7. Not Your House 9-81 Another repeat. This is a dance version of Please Forget (track 14.). I added the singing live in February of '82, and have no copy of the earlier version which had more impact, in some ways.

8. Rain 10-83 Here, I'm singing over Frequency1, which is an ambient piece that I had just completed. I recorded three hours of ambient sound in October of '83, and Frequency1 was the lead off piece in that series.

9. Voices 1-82 Voices on voices on voices for effect.

10. Creeping 1-82 Another simple construction with a bit of crazy exhuberance mixed in. This song would sound strange in any time, so it has aged well.

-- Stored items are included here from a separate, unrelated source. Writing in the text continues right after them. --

import Summits.PneNP.PneNP.Theorems.SymmetryBudgetWindowCanoniserSoundB3

/-!
# Window canoniser, XXVII': soundness at section nodes, IV — the section value bits; soundness of every label

Route `PneNP/SymmetryBudget`, dichotomy `WindowBarrier` (stmt-PneNP-2145) / `NoHiddenOrder` (stmt-PneNP-14781);
continuation of `…WindowCanoniserSoundB3.lean`.  The section value bits are the data of the pasted ordering
(`WCan.SecCtx.svP_iff`, using the decoded addresses of the previous file); hence soundness at section nodes
(`WCan.sound_sec`) and, by induction on the measure of labels, **soundness of every label** (`WCan.sound`).
-/

-- `Summit.PneNP.PneNP.…` duplicates `PneNP` BY DESIGN (single-problem summit, D-0017 layout).
set_option linter.dupNamespace false

noncomputable section

namespace Summit.PneNP.PneNP.Theorems

namespace WCan

open Finset Literature.Computability.Complexity Literature.Computability.Complexity.CGCanon
  Literature.Combinatorics.SimpleGraph
open scoped Classical

variable {K r n : ℕ} [NeZero n]

namespace SecCtx

variable {L : Lab K n} {x : Fin (r + n) × Fin (r + n) → Bool} {ordK : Finset (Fin n) → ℕ → Fin n} (C : SecCtx L x ordK)
  (hn : 2 ≤ n)
include C hn


/-! ### The section value bits are the data of the pasted ordering -/

omit [NeZero n] C hn in
/-- `swP` is class-level. -/
theorem swP_congr {a a' b b' : Fin n} (ha : EQP (r := r) L x a a') (hb : EQP (r := r) L x b b') :
    swP x (finSt L.1 x) a b ↔ swP x (finSt L.1 x) a' b' := by
  rw [EQP_iff] at ha hb
  have hca : lcell (finSt L.1 x) a = lcell (finSt L.1 x) a' := by unfold lcell; simp only [ha]
  have hcb : lcell (finSt L.1 x) b = lcell (finSt L.1 x) b' := by unfold lcell; simp only [hb]
  unfold swP; rw [hca, hcb]

omit hn in
/-- Across parts, adjacency is the switch bit. -/
theorem adj_iff_swP {p q : ℕ} (hp : p < L.1.U.card) (hq : q < L.1.U.card) (hne : Kp (L := L) (x := x) (ordK := ordK) p ≠ Kp (L := L) (x := x) (ordK := ordK) q) :
    (G x).Adj (ORD (L := L) (x := x) (ordK := ordK) p) (ORD (L := L) (x := x) (ordK := ordK) q) ↔ swP x (finSt L.1 x) (ORD (L := L) (x := x) (ordK := ordK) p) (ORD (L := L) (x := x) (ordK := ordK) q) := by
  have hpW : ORD (L := L) (x := x) (ordK := ordK) p ∈ (finSt L.1 x).W := by rw [C.hW]; exact C.validOrd_ORD.1 p hp
  have hqW : ORD (L := L) (x := x) (ordK := ordK) q ∈ (finSt L.1 x).W := by rw [C.hW]; exact C.validOrd_ORD.1 q hq
  have hvne : ORD (L := L) (x := x) (ordK := ordK) p ≠ ORD (L := L) (x := x) (ordK := ordK) q := fun h => hne (by rw [← C.Kf_ORD hp, ← C.Kf_ORD hq, h])
  have hnadj : ¬ (swG (G x) (finSt L.1 x).W (finSt L.1 x).c).Adj (ORD (L := L) (x := x) (ordK := ordK) p) (ORD (L := L) (x := x) (ordK := ordK) q) := by
    intro hadj
    have : ORD (L := L) (x := x) (ordK := ordK) q ∈ Kf L x (ORD (L := L) (x := x) (ordK := ordK) p) := mem_comp.2 ⟨hqW, hadj.reachable⟩
    exact hne (by rw [← C.Kf_ORD hp, ← C.Kf_ORD hq, Kf_eq_of_mem this])
  rw [swP_iff_switch x hpW hqW]
  exact adj_iff_switch_of_not_adj hpW hqW hvne hnadj

omit hn in
/-- **`pbit` on adjacency bits.** -/
theorem pbitP_adj_iff {u : Fin n} (hu : u ∈ L.1.U) (o o' : Fin n) : pbitP (r := r) L x u (bpVal (benc (.adj o o'))) ↔
    ((o : ℕ) < (Kf L x u).card ∧ (o' : ℕ) < (Kf L x u).card ∧ (G x).Adj (ordK (Kf L x u) o) (ordK (Kf L x u) o')) := by
  obtain ⟨Lc, hLc, -, -, -, -⟩ := C.part u hu
  obtain ⟨hLc1, -, -⟩ := partLab_spec hLc
  have hUc : Lc.1.U = Kf L x u := by rw [hLc1]; rfl
  rw [C.pbitP_iff hu]; simp [hLc, Data, hUc]

omit hn in
/-- **`pbit` on outside bits.** -/
theorem pbitP_ext_iff {u : Fin n} (hu : u ∈ L.1.U) (o : Fin n) (oo : Fin r) : pbitP (r := r) L x u (bpVal (benc (.ext o oo))) ↔
    ((o : ℕ) < (Kf L x u).card ∧ xo x (ordK (Kf L x u) o) oo = true) := by
  obtain ⟨Lc, hLc, -, -, -, -⟩ := C.part u hu
  obtain ⟨hLc1, -, -⟩ := partLab_spec hLc
  have hUc : Lc.1.U = Kf L x u := by rw [hLc1]; rfl
  rw [C.pbitP_iff hu]; simp [hLc, Data, hUc]

/-- **The section value bits are the data of the pasted ordering.** -/
theorem svP_iff (b : BIdx r n) : svP (r := r) L x b ↔ Data L.1 x (ORD (L := L) (x := x) (ordK := ordK)) b := by
  rcases b with ⟨p, q⟩ | ⟨p, oo⟩ | ⟨p, j⟩
  · -- adjacency
    simp only [svP, Data, C.samePartP_iff hn, C.spcP_iff hn]
    constructor
    · rintro (⟨⟨hp, hq, he⟩, u, o, o', hop, hoq, hb⟩ | ⟨hns, w, w', ⟨hp, hw⟩, ⟨hq, hw'⟩, hsw⟩)
      · have hu := mem_U_of_offP hop
        rw [C.offP_iff hn hu] at hop hoq
        rw [C.pbitP_adj_iff hu] at hb
        obtain ⟨-, hvec, hpo⟩ := hop
        obtain ⟨-, hvec', hqo⟩ := hoq
        obtain ⟨ho, ho', hadj⟩ := hb
        refine ⟨hp, hq, ?_⟩
        rw [adj_transfer hvec.symm ho ho'] at hadj
        rw [← he] at hqo
        rw [ORD, ORD, ← he]
        convert hadj using 2 <;> omega
      · refine ⟨hp, hq, ?_⟩
        have hne : Kp (L := L) (x := x) (ordK := ordK) p ≠ Kp (L := L) (x := x) (ordK := ordK) q := fun h => hns ⟨hp, hq, h⟩
        rw [C.adj_iff_swP hp hq hne, swP_congr hw hw']; exact hsw
    · rintro ⟨hp, hq, hadj⟩
      by_cases he : Kp (L := L) (x := x) (ordK := ordK) p = Kp (L := L) (x := x) (ordK := ordK) q
      · left
        have hu : ORD (L := L) (x := x) (ordK := ordK) p ∈ L.1.U := C.validOrd_ORD.1 p hp
        have hKf : Kf L x (ORD (L := L) (x := x) (ordK := ordK) p) = Kp (L := L) (x := x) (ordK := ordK) p := C.Kf_ORD hp
        obtain ⟨hKp, hc1, hc2⟩ := C.Kp_spec hp
        obtain ⟨hKq, hq1, hq2⟩ := C.Kp_spec hq
        have hon : (p : ℕ) - cstart (L := L) (x := x) (ordK := ordK) (Kp (L := L) (x := x) (ordK := ordK) p) < n := by have := card_le_n (Kp (L := L) (x := x) (ordK := ordK) p); omega
        have hon' : (q : ℕ) - cstart (L := L) (x := x) (ordK := ordK) (Kp (L := L) (x := x) (ordK := ordK) q) < n := by have := card_le_n (Kp (L := L) (x := x) (ordK := ordK) q); omega
        refine ⟨⟨hp, hq, he⟩, ORD (L := L) (x := x) (ordK := ordK) p, ⟨_, hon⟩, ⟨_, hon'⟩, ?_, ?_, ?_⟩
        · rw [C.offP_iff hn hu, hKf]; exact ⟨hp, rfl, show (p : ℕ) = cstart (L := L) (x := x) (ordK := ordK) (Kp (L := L) (x := x) (ordK := ordK) p) + ((p : ℕ) - cstart (L := L) (x := x) (ordK := ordK) (Kp (L := L) (x := x) (ordK := ordK) p)) by omega⟩
        · rw [C.offP_iff hn hu, hKf, he]; exact ⟨hq, rfl, show (q : ℕ) = cstart (L := L) (x := x) (ordK := ordK) (Kp (L := L) (x := x) (ordK := ordK) q) + ((q : ℕ) - cstart (L := L) (x := x) (ordK := ordK) (Kp (L := L) (x := x) (ordK := ordK) q)) by omega⟩
        · rw [C.pbitP_adj_iff hu, hKf]
          refine ⟨show (p : ℕ) - cstart (L := L) (x := x) (ordK := ordK) (Kp (L := L) (x := x) (ordK := ordK) p) < (Kp (L := L) (x := x) (ordK := ordK) p).card by omega,
            show (q : ℕ) - cstart (L := L) (x := x) (ordK := ordK) (Kp (L := L) (x := x) (ordK := ordK) q) < (Kp (L := L) (x := x) (ordK := ordK) p).card by rw [he]; omega, ?_⟩
          rw [ORD, ORD] at hadj
          convert hadj using 2
      · right
        exact ⟨fun h => he h.2.2, ORD (L := L) (x := x) (ordK := ordK) p, ORD (L := L) (x := x) (ordK := ordK) q, ⟨hp, liftLT_irrefl _ _, liftLT_irrefl _ _⟩, ⟨hq, liftLT_irrefl _ _, liftLT_irrefl _ _⟩,
          (C.adj_iff_swP hp hq he).1 hadj⟩
  · -- outside bits
    simp only [svP, Data]
    constructor
    · rintro ⟨u, o, hoff, hb⟩
      have hu := mem_U_of_offP hoff
      rw [C.offP_iff hn hu] at hoff
      rw [C.pbitP_ext_iff hu] at hb
      obtain ⟨hp, hvec, hpo⟩ := hoff
      obtain ⟨ho, hxo⟩ := hb
      refine ⟨hp, ?_⟩
      rw [ext_transfer hvec.symm ho] at hxo
      rw [ORD, ← hxo]; congr 2; omega
    · rintro ⟨hp, hxo⟩
      have hu : ORD (L := L) (x := x) (ordK := ordK) p ∈ L.1.U := C.validOrd_ORD.1 p hp
      have hKf : Kf L x (ORD (L := L) (x := x) (ordK := ordK) p) = Kp (L := L) (x := x) (ordK := ordK) p := C.Kf_ORD hp
      obtain ⟨hKp, hc1, hc2⟩ := C.Kp_spec hp
      have hon : (p : ℕ) - cstart (L := L) (x := x) (ordK := ordK) (Kp (L := L) (x := x) (ordK := ordK) p) < n := by have := card_le_n (Kp (L := L) (x := x) (ordK := ordK) p); omega
      refine ⟨ORD (L := L) (x := x) (ordK := ordK) p, ⟨_, hon⟩, ?_, ?_⟩
      · rw [C.offP_iff hn hu, hKf]; exact ⟨hp, rfl, show (p : ℕ) = cstart (L := L) (x := x) (ordK := ordK) (Kp (L := L) (x := x) (ordK := ordK) p) + ((p : ℕ) - cstart (L := L) (x := x) (ordK := ordK) (Kp (L := L) (x := x) (ordK := ordK) p)) by omega⟩
      · rw [C.pbitP_ext_iff hu, hKf]; exact ⟨show (p : ℕ) - cstart (L := L) (x := x) (ordK := ordK) (Kp (L := L) (x := x) (ordK := ordK) p) < (Kp (L := L) (x := x) (ordK := ordK) p).card by omega, hxo⟩
  · -- colour ranks
    simp only [svP, Data, C.spcP_iff hn]
    constructor
    · rintro ⟨w, ⟨hp, heq⟩, hj⟩
      refine ⟨hp, ?_⟩
      rw [← hj, rankF_eq, rankF_eq]
      exact rankS_eq_of_not_lt _ heq.1 heq.2
    · rintro ⟨hp, hj⟩
      exact ⟨ORD (L := L) (x := x) (ordK := ordK) p, ⟨hp, liftLT_irrefl _ _, liftLT_irrefl _ _⟩, hj⟩

/-- **The value bits of a section node are the data of the pasted ordering.** -/
theorem bits_iff (z' : Fin n) (b : Fin (NB r n)) : ev x (aVbit (r := r) L z' b) = true ↔ Data L.1 x (ORD (L := L) (x := x) (ordK := ordK)) (bdec b) := by
  rw [ev_aVbit_main hn C.hU]
  simp only [C.hnc, false_and, not_false_eq_true, true_and, false_or, C.svP_iff hn]
  rcases bdec b with ⟨p, q⟩ | ⟨p, o⟩ | ⟨p, j⟩ <;> simp only [inRng, Data] <;> tauto

end SecCtx

/-! ### Soundness -/

variable {x : Fin (r + n) × Fin (r + n) → Bool} (hn : 2 ≤ n)
include hn

omit [NeZero n] hn in
/-- The part named by `isP` is the part. -/
theorem Kf_of_isPartP {L : Lab K n} (hok : okP L.1 x) {u : Fin n} {U' : Finset (Fin n)} (h : isPartP (r := r) L x u U') :
    U' = Kf L x u := by
  obtain ⟨hu, -, -, hv⟩ := h
  have hW := (finSt_eq_of_okP L.1 x hok).1
  ext v
  rw [hv v, mem_comp, hW]
  exact ⟨fun ⟨_, h2⟩ => ⟨mem_of_reachable hu h2, h2⟩, fun ⟨_, h2⟩ => ⟨hu, h2⟩⟩

/-- **Soundness at a section node** (final state disconnected), given soundness of the smaller labels. -/
theorem sound_sec (L : Lab K n) (hU : ¬ L.1.U.card ≤ 1) (hnc : ¬ IsConn (G x) (finSt L.1 x).W (finSt L.1 x).c)
    (IH : ∀ Lc : Lab K n, Lc.1.M < L.1.M → SoundAt (r := r) Lc x) : SoundAt (r := r) L x := by
  intro hok z hNB
  rw [NBP_iff hn] at hNB
  rcases hNB with h | ⟨h, -⟩ | ⟨-, hall⟩
  · exact absurd h hU
  · exact absurd h hnc
  -- the orderings of the parts, by choice from the induction hypothesis
  let Good : Finset (Fin n) → (ℕ → Fin n) → Prop := fun K' ord =>
    ∃ Lc, partLab L K' = some Lc ∧ ValidOrd K' ord ∧ ∀ z' b, ev x (aVbit (r := r) Lc z' b) = true ↔ Data Lc.1 x ord (bdec b)
  let ordK : Finset (Fin n) → ℕ → Fin n := fun K' => if h : ∃ ord, Good K' ord then Classical.choose h else fun _ => ⟨0, NeZero.pos n⟩
  have hctx : SecCtx L x ordK := by
    refine ⟨hU, hok, hnc, fun u hu => ?_⟩
    have hcov := hall u hu
    rw [ev_aPcov hn, decide_eq_true_iff] at hcov
    obtain ⟨U', hP, hcert⟩ := hcov
    have hU' := Kf_of_isPartP hok hP
    subst hU'
    rw [certS, ev_aCert_inr hn, decide_eq_true_iff] at hcert
    obtain ⟨Lc, hLc, hthru, hokc, hNBc⟩ := hcert
    obtain ⟨hLc1, -, -⟩ := partLab_spec hLc
    have hUc : Lc.1.U = Kf L x u := by rw [hLc1]; rfl
    obtain ⟨ord, hvalid, hdata⟩ := IH Lc (M_partLab_lt L hLc) hokc u hNBc
    have hgood : ∃ ord, Good (Kf L x u) ord := ⟨ord, Lc, hLc, hUc ▸ hvalid, hdata⟩
    have hsel : ordK (Kf L x u) = Classical.choose hgood := by simp only [ordK, dif_pos hgood]
    obtain ⟨Lc', hLc', hvalid', hdata'⟩ := Classical.choose_spec hgood
    rw [hLc] at hLc'; cases hLc'
    exact ⟨Lc, hLc, hthru, hokc, hsel ▸ hvalid', fun z' b => hsel ▸ hdata' z' b⟩
  exact ⟨_, hctx.validOrd_ORD, hctx.bits_iff hn⟩

/-- **Soundness of every label.** -/
theorem sound (L : Lab K n) : SoundAt (r := r) L x := by
  induction hM : L.1.M using Nat.strong_induction_on generalizing L with
  | _ M ih =>
    have IH : ∀ Lc : Lab K n, Lc.1.M < L.1.M → SoundAt (r := r) Lc x := fun Lc hlt => ih Lc.1.M (hM ▸ hlt) Lc rfl
    by_cases hU : L.1.U.card ≤ 1
    · exact sound_leaf L hU
    · by_cases hconn : IsConn (G x) (finSt L.1 x).W (finSt L.1 x).c
      · exact sound_conn hn L hU hconn IH
      · exact sound_sec hn L hU hconn IH

end WCan

end Summit.PneNP.PneNP.Theorems

end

11. olsx82-83c 2-84 This is a mix of two unrelated pieces of music, one of a tiny handful that I did for a 1985 cassette that I released with the catalogue number OLSIF3, titled "If..." Way back in '83, I had a tape out titled, "If things were different, how could they change?" That name got truncated quickly to the Lindsay Anderson-ish "If..."

12. One Day 11-82 2-84 I recorded this  song with a cassette tape machine, and  later mixed in some incidental music from  Frequency. It originally had a vocal part at  the beginning, but I chose to cut it down  to just the piano-ambient mix. Chris  Wodskou (a Toronto music journalist)  once called One Day's vocals a bit  coctail-lounge-ish, and I think that he was right.

 

13. Studio7 Theme 11-80 I used a school tape machine to come up with this collection of manic sound. I was a film student at the time, and I wanted some music to accompany the opening trailers that I was developing to precede my films.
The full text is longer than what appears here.